確かに、入り口にあった絨毯は確かに少し変な感じがした。
単純に敷き方というか、ドアの前に敷くにしてもバランスが悪い。
何より、その絨毯だけが妙に新品の様に見えるのだ。
すぐさま霧崎が絨毯をどかし、確認すると取り外しが可能な取手となる部分があった。
「ここよ。入り口はここにある! 椎名ちゃん、ナイスね!」
霧崎にされるがまま頭を撫でられ、椎名は嬉しそうだ。
確かに入り口は死角だった。
来栖さんの持つ電子機器の探知機が無ければ、確実にこの小屋には何もないように偽装できる。
そこまでしてでも、隠したい物がこの下にあるということだろう。
早速、父と織田が下へと続く道を照らしながら、確認をしていく。
「梯子になっているな。どうやらここから下りていかなければいけないようだ」
「どこまで続いているの?」
「そこまで深くはないよ。二メートルもないし、ライトで照らしてるけど、特に危険なものは見当たらない。俺が先に先行する」
織田が、梯子を下りて先に進んでいった。
その後、下の安全を確認したのだろう、合図があった。
「大丈夫です! 特に危険はありません!」
「よし、では来栖が次に下りて、その後、修二と椎名ちゃんが下りてくれ。霧崎と俺は最後に下りる」
父の指示の下、修二達は順番に梯子を掴み、下りていく。
地下は小屋の中とは違い、コンクリートの壁であった。目の前に扉があり、それ以外の周りは壁で囲まれている。
「よし、突入するぞ。君達は後ろに隠れてるんだ」
「分かりました」
「は、はい」
こくりと頷き、父と織田、来栖の三名が銃を構え、扉を開けて突入した。
修二と椎名は銃撃戦を予想し、身構えていたがそうはならなかった。
「ここは……やはり地下施設というべきか。広いな」
扉を開けた先は、世界が変わったかのような場所であった。
何の素材を使っているのか、白い壁が部屋を豪華に彩っている。
受付のようなものもありはしたが、そこに人はいない。
置かれていたのはPCが一台あっただけで、他には何もなかった。
「拍子抜け……ですね。てっきり、敵が待ち構えているものかと思いましたが」
「油断するな、織田。誰もいない以上、罠が仕掛けられていてもおかしくはない。……が、確かに妙な雰囲気ではあるな」
中は電気がついていた為、誰かがここにいたという痕跡としてはあったのだ。
しかし、そこに誰もいないということが妙であり、こちらの侵入がバレているという可能性も否定できないでいた。

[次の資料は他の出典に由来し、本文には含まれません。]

/-- **Henniart's archimedean statement from its prime-degree and degree-one instances, by
induction in stages** (Henniart 2012, §3.1: the general cyclic case "découlant alors, par
extensions cycliques successives de degré premier, du cas où `d` est premier", by transitivity of
the global operations; Thm. 5 and Remarque finale de §3.7 for automorphic induction). Granting, in
the tree's Borel–Jacquet datum model:
`hprime` — the named fact `Henniart2012_infinityType_of_automorphicInduction` for `[L : K]` PRIME
(hypothesis written with `IsAutomorphicInductionAlong`, equivalent to the fact's a.e. Satake
relation by `eventually_satakeRelation_iff_isAutomorphicInductionAlong`; in print this instance is
Henniart's Thm. 3 (i) with Thm. 4 — Arthur–Clozel's strong lifting, Ch. 3 Thm. 5.1 with Ch. 1 §7,
for the lift `BC(P) = τ × τ^σ × ⋯` — and the Remarque of §3.7, Henniart 2010, at the infinite
places);
`hOne` — the instance `[L : K] = 1` (transport of structure along the field isomorphism `L ≅ K`,
distinct types here; cf. `hOne` of `automorphicInduction_cyclic_of_leaves`);
`hCusp` — Henniart's Thm. 3 with §2.6 and §2.1 (rigidity) in the datum model: if a CUSPIDAL
`P` over `K` is automorphically induced from a cuspidal `π` over `L` (`L/K` cyclic), then for
every intermediate field `K ⊆ K₁ ⊆ L` some CUSPIDAL `P₁` on `GL_{n[L:K₁]}(𝔸_{K₁})` is
automorphically induced from `π` (namely `π^{L/K₁}`: `P ≅ π^{L/K}` by rigidity, §2.1; by the
description of the cuspidal support of `τ^{E/F}` in §2.6, the automorphic induction of a cuspidal
unitary `τ` is cuspidal iff the stabiliser of `τ` in the Galois group is trivial, a condition
inherited by the subgroup `Gal(L/K₁)`; non-unitary data by the twist `|det|^s`, §1.18);
`hInf` — every cuspidal automorphic representation has an infinity type (Clozel 1990, §3.3; the
tree's named fact `AutomorphicRepData.exists_hasInfinityType`):
the named fact holds in every degree.

Proof: strong induction on `d = [L : K] ≥ 2` (degree `1` is `hOne`). Prime `d`: `hprime`.
Composite `d`: choose `K ⊆ K₁ ⊆ L` with `[L : K₁] = p` prime (fixed field of a subgroup of order
`p` of the cyclic Galois group; `L/K₁`, `K₁/K` cyclic, `2 ≤ [K₁ : K] < d`); `hCusp` gives a
cuspidal `P₁` over `K₁` induced from `π`; then `P` is induced from `P₁` along `K₁/K`
(`IsAutomorphicInductionAlong.of_tower`), `P₁` has an infinity type `T₁` (`hInf`), the induction
hypothesis gives the identities along `K₁/K` (for `P, P₁`) and along `L/K₁` (for `P₁, π`), and
they compose (`henniartIdentity_tower`).
[cite: Henniart2012, §3.1, Thm. 3, §2.6, Thm. 5 and Remarque §3.7]
[cite: ArthurClozelAMS120, Ch. 3 Thm. 5.1 and Ch. 1 §7] [cite: Clozel1990, §3.3] -/
theorem Henniart2012_infinityType_of_automorphicInduction_of_prime
    (hprime : ∀ (K L : Type) [Field K] [NumberField K] [Field L] [NumberField L] [Algebra K L]
      [IsGalois K L], IsCyclic (L ≃ₐ[K] L) →
      ∀ (n d : ℕ), 0 < n → Module.finrank K L = d → d.Prime →
      ∀ (hK : isCompact_glFiniteIntegralLevel (d * n) K)
        (hL : isCompact_glFiniteIntegralLevel n L)
        (P : CuspidalAutomorphicRepData (d * n) K hK) (π : CuspidalAutomorphicRepData n L hL),
        IsAutomorphicInductionAlong π.1 P.1 →
        ∀ (TP : InfinityType K (d * n)) (Tπ : InfinityType L n),
          P.1.HasInfinityType TP → π.1.HasInfinityType Tπ →
          ∀ σ : K →+* ℂ,
            (TP σ).map ArchWeight.a =
              ∑ σ' ∈ Finset.univ.filter (fun σ' : L →+* ℂ => σ'.comp (algebraMap K L) = σ),
                (Tπ σ').map ArchWeight.a)
    (hOne : ∀ (K L : Type) [Field K] [NumberField K] [Field L] [NumberField L] [Algebra K L],
      ∀ (n : ℕ), 0 < n → Module.finrank K L = 1 →
      ∀ (hK : isCompact_glFiniteIntegralLevel (1 * n) K)
        (hL : isCompact_glFiniteIntegralLevel n L)
        (P : CuspidalAutomorphicRepData (1 * n) K hK) (π : CuspidalAutomorphicRepData n L hL),
        IsAutomorphicInductionAlong π.1 P.1 →
        ∀ (TP : InfinityType K (1 * n)) (Tπ : InfinityType L n),
          P.1.HasInfinityType TP → π.1.HasInfinityType Tπ →
          ∀ σ : K →+* ℂ,
            (TP σ).map ArchWeight.a =
              ∑ σ' ∈ Finset.univ.filter (fun σ' : L →+* ℂ => σ'.comp (algebraMap K L) = σ),
                (Tπ σ').map ArchWeight.a)
    (hCusp : ∀ (K K₁ L : Type) [Field K] [NumberField K] [Field K₁] [NumberField K₁] [Field L]
      [NumberField L] [Algebra K K₁] [Algebra K₁ L] [Algebra K L] [IsScalarTower K K₁ L]
      [IsGalois K L], IsCyclic (L ≃ₐ[K] L) → ∀ (n N : ℕ), 0 < n →
      ∀ (hK : isCompact_glFiniteIntegralLevel N K)
        (hK₁ : isCompact_glFiniteIntegralLevel (Module.finrank K₁ L * n) K₁)
        (hL : isCompact_glFiniteIntegralLevel n L)
        (P : CuspidalAutomorphicRepData N K hK) (π : CuspidalAutomorphicRepData n L hL),
        IsAutomorphicInductionAlong π.1 P.1 →
        ∃ P₁ : CuspidalAutomorphicRepData (Module.finrank K₁ L * n) K₁ hK₁,
          IsAutomorphicInductionAlong π.1 P₁.1)
    (hInf : ∀ (N : ℕ) (K : Type) [Field K] [NumberField K]
      (hK : isCompact_glFiniteIntegralLevel N K) (P : CuspidalAutomorphicRepData N K hK),
      P.1.exists_hasInfinityType) :
    Henniart2012_infinityType_of_automorphicInduction := by
  -- the statement for all cyclic `L/K` of a given degree `d ≥ 2` and `P` of free rank `N`
  have key : ∀ d : ℕ, 2 ≤ d → ∀ (K L : Type) [Field K] [NumberField K] [Field L]
      [NumberField L] [Algebra K L] [IsGalois K L], IsCyclic (L ≃ₐ[K] L) →
        Module.finrank K L = d → ∀ (n N : ℕ), 0 < n →
        ∀ (hK : isCompact_glFiniteIntegralLevel N K) (hL : isCompact_glFiniteIntegralLevel n L)
          (P : CuspidalAutomorphicRepData N K hK) (π : CuspidalAutomorphicRepData n L hL),
          IsAutomorphicInductionAlong π.1 P.1 →
          ∀ (TP : InfinityType K N) (Tπ : InfinityType L n),
            P.1.HasInfinityType TP → π.1.HasInfinityType Tπ →
            ∀ σ : K →+* ℂ,
              (TP σ).map ArchWeight.a =
                ∑ σ' ∈ Finset.univ.filter (fun σ' : L →+* ℂ => σ'.comp (algebraMap K L) = σ),
                  (Tπ σ').map ArchWeight.a := by
    intro d
    induction d using Nat.strong_induction_on with
    | _ d IH =>
    intro hd2 K L _ _ _ _ _ _ hcyc hdL n N hn hK hL P π hAI TP Tπ hTP hTπ σ
    haveI : FiniteDimensional K L := Module.Finite.of_restrictScalars_finite ℚ K L
    haveI := hcyc
    by_cases hdprime : d.Prime
    · /- prime degree: `hprime` -/
      exact henniartInstance_of_rank_free hdL
        (fun hK hL P π hAI => hprime K L hcyc n d hn hdL hdprime hK hL P π hAI)
        hK hL P π hAI TP Tπ hTP hTπ σ
    · /- composite degree: an intermediate field `K₁` with `[L : K₁] = p` prime -/
      obtain ⟨p, hp, hpd⟩ := Nat.exists_prime_and_dvd (show d ≠ 1 by omega)
      haveI : Fact p.Prime := ⟨hp⟩
      have hcardG : Nat.card (L ≃ₐ[K] L) = d := (IsGalois.card_aut_eq_finrank K L).trans hdL
      obtain ⟨g, hg⟩ := exists_prime_orderOf_dvd_card' (G := L ≃ₐ[K] L) p (hcardG ▸ hpd)
      set H : Subgroup (L ≃ₐ[K] L) := Subgroup.zpowers g with hHdef
      have hH : Nat.card H = p := by rw [hHdef, Nat.card_zpowers, hg]
      -- `H` is normal (the Galois group is cyclic, hence commutative)
      haveI hHn : H.Normal := by
        refine ⟨fun h hh g' => ?_⟩
        obtain ⟨x, hx⟩ := IsCyclic.exists_generator (α := L ≃ₐ[K] L)
        obtain ⟨a, rfl⟩ := hx g'
        obtain ⟨b, rfl⟩ := hx h
        rwa [← zpow_add, add_comm, zpow_add, mul_assoc, ← zpow_neg, ← zpow_add, add_neg_cancel,
          zpow_zero, mul_one]
      set K₁ : IntermediateField K L := IntermediateField.fixedField H with hK₁def
      haveI : IsGalois K K₁ := IsGalois.of_fixedField_normal_subgroup H
      haveI : NumberField K₁ := NumberField.of_module_finite K K₁
      haveI : IsGalois K₁ L := IsGalois.tower_top_of_isGalois K K₁ L
      have hdegL : Module.finrank K₁ L = p := by
        rw [hK₁def, IntermediateField.finrank_fixedField_eq_card, hH]
      have hdegK : Module.finrank K K₁ * p = d := by
        rw [← hdegL, Module.finrank_mul_finrank, hdL]
      -- `Gal(L/K₁) ≅ H` and `Gal(K₁/K)` (a quotient of `Gal(L/K)`) are cyclic
      have hcycL : IsCyclic (L ≃ₐ[K₁] L) := by
        haveI : IsCyclic K₁.fixingSubgroup := Subgroup.isCyclic _
        exact isCyclic_of_surjective (IntermediateField.fixingSubgroupEquiv K₁)
          (IntermediateField.fixingSubgroupEquiv K₁).surjective
      have hcycK : IsCyclic (K₁ ≃ₐ[K] K₁) :=
        isCyclic_of_surjective (AlgEquiv.restrictNormalHom (F := K) (K₁ := L) K₁)
          (AlgEquiv.restrictNormalHom_surjective L)
      -- `2 ≤ [K₁ : K] < d` and `2 ≤ p < d`
      have hd₁lt : Module.finrank K K₁ < d := by
        rw [← hdegK]
        exact lt_mul_of_one_lt_right (Nat.pos_of_ne_zero fun h0 => by
          rw [h0, zero_mul] at hdegK; omega) hp.one_lt
      have hd₁ : 2 ≤ Module.finrank K K₁ := by
        by_contra hlt
        have h0 : Module.finrank K K₁ ≠ 0 := fun h0 => by rw [h0, zero_mul] at hdegK; omega
        have : Module.finrank K K₁ = 1 := by omega
        rw [this, one_mul] at hdegK
        exact hdprime (hdegK ▸ hp)
      have hplt : p < d := by
        rw [← hdegK]
        exact lt_mul_of_one_lt_left hp.pos (by omega)
      -- a cuspidal `P₁ = π^{L/K₁}` over `K₁`
      obtain ⟨P₁, hAI₁⟩ := hCusp K K₁ L hcyc n N hn hK (isCompact_glFiniteIntegralLevel_holds _ _)
        hL P π hAI
      -- `P` is induced from `P₁` along `K₁/K`; `P₁` has an infinity type
      have hAI' : IsAutomorphicInductionAlong P₁.1 P.1 := hAI.of_tower hAI₁
      obtain ⟨T₁, hT₁⟩ := hInf _ K₁ _ P₁
      -- the identities along `K₁/K` and along `L/K₁` (induction hypothesis), composed
      have hdown := IH (Module.finrank K K₁) hd₁lt hd₁ K K₁ hcycK rfl
        (Module.finrank K₁ L * n) N (Nat.mul_pos (hdegL ▸ hp.pos) hn) hK
        (isCompact_glFiniteIntegralLevel_holds _ _) P P₁ hAI' TP T₁ hTP hT₁
      have hup := IH p hplt hp.two_le K₁ L hcycL hdegL n (Module.finrank K₁ L * n) hn
        (isCompact_glFiniteIntegralLevel_holds _ _) hL P₁ π hAI₁ T₁ Tπ hT₁ hTπ
      exact henniartIdentity_tower (K₁ := K₁) hdown hup σ
  -- the named fact: degree `1` by `hOne`, degree `≥ 2` by `key`
  rw [Henniart2012_infinityType_of_automorphicInduction_iff_along]
  intro K L _ _ _ _ _ _ hcyc n d hn hd hK hL P π hAI TP Tπ hTP hTπ σ
  haveI : FiniteDimensional K L := Module.Finite.of_restrictScalars_finite ℚ K L
  rcases Nat.lt_or_ge d 2 with h1 | h2
  · obtain rfl : d = 1 := by
      have := Module.finrank_pos (R := K) (M := L); omega
    exact hOne K L n hn hd hK hL P π hAI TP Tπ hTP hTπ σ
  · exact key d h2 K L hcyc hd n (d * n) hn hK hL P π hAI TP Tπ hTP hTπ σ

来栖がPCを確認しキーボードを操作していると、何かを見つけたのかその手を止めた。
「なんやこれ、出勤名簿みたいなんは全部削除されてるやん」
「復旧はできそうか?」
「ここでやるのは無理ですわ。持ち帰ってならなんとか言うところですが……ん? なんやこのフォルダー?」
来栖が何かを見つけたようにPCに食い入るようにして見る中、織田が周りを確認しながら、来栖の横につく。二人とも怪訝そうな顔つきでいながら、
「『モルフ生態実験記録』……なんやモルフって。フォルダーの中にはなんも入ってないしな」
「生態実験というからには、なんらかの細菌ウイルスを用いた実験の可能性があるな。他には何かないのかい?」
「ダメやな、今気づいたけど、これ削除されてるというより、データ毎移動されてるわ。そういうのって復旧がどうのこうのじゃ、どうにもならんのとちゃうか?」
どうやら何かの機密情報があったのだろう。
先手を打たれたのか、情報はどこにも残っていないようだ。
「とにかく、先へ進むとしよう。細菌に関しても実物が残っている可能性もあるからね。修二と椎名ちゃんはとりあえず、俺たちの間にいるようにしてくれ。くれぐれも、前に出たらダメだよ」
「ああ、分かった」
「わかりました」
父の指示に二人とも了解した。修二も好きで前に出て戦いたいとは考えない。
とにかく、修二達にできることは足手纏いにならないように行動するだけである。
先にある扉を開け、修二達は地下の先へと進んでいった。
そこは、かなり広い部屋であった。
その広さは、普通の学校にある体育館のような広さだ。
先ほどとは打って変わり、部屋の中には様々な機材が一定の間隔で置かれていた。ここから見ても、何に使われるもなのかは修二には見当も付かなかった。
中央付近まで歩くと、見える先に複数の扉が見える。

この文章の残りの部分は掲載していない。